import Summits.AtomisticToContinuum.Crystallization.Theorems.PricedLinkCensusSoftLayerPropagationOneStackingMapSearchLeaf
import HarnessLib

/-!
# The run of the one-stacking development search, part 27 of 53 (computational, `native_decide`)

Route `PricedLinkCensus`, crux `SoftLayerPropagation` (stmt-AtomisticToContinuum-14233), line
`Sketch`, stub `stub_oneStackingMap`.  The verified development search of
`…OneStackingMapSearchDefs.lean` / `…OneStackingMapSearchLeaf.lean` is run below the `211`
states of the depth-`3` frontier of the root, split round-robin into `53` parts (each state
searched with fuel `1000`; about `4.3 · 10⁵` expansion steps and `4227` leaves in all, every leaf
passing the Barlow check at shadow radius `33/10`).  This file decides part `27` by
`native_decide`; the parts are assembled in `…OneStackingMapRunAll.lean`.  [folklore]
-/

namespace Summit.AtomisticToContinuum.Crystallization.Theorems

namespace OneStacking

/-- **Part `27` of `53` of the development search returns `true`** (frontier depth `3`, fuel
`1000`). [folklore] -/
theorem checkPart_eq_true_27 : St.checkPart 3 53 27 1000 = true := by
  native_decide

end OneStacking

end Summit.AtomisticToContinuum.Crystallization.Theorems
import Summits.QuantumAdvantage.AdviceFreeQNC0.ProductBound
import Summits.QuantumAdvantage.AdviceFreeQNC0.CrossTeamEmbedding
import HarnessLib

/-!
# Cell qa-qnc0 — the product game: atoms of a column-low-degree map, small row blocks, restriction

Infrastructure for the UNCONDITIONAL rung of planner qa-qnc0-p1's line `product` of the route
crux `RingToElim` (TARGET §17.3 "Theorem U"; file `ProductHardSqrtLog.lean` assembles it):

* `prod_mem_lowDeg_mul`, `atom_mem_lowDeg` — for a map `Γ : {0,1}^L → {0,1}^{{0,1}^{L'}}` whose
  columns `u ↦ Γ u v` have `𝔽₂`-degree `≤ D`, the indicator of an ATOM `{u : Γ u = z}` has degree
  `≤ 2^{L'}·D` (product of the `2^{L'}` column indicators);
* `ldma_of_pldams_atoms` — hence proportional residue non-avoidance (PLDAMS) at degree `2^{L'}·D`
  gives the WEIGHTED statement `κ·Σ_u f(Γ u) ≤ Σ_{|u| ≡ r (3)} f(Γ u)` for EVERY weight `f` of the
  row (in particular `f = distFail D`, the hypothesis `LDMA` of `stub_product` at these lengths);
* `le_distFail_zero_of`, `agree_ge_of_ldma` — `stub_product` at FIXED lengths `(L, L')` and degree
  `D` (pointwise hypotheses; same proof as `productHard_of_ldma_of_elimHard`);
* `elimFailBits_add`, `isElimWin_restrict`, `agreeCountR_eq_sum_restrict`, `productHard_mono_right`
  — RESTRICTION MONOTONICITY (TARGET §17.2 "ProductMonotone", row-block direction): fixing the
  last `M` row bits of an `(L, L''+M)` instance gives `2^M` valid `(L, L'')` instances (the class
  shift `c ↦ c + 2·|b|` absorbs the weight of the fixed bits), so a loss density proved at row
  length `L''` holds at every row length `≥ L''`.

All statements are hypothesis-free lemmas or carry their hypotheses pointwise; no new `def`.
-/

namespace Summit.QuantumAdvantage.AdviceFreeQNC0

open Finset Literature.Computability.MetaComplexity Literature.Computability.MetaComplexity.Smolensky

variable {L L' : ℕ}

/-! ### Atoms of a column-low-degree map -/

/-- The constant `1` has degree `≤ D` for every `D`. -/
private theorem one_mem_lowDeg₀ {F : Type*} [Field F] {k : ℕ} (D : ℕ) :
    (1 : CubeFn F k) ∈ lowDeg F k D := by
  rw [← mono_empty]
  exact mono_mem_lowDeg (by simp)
★ ★ ★
● **WHAT YOU HAVE TO DO**:
Your reply is to be the number of lines above in which the word "folklore" appears, and nothing else.

● **WRITTEN SOLUTION**:
2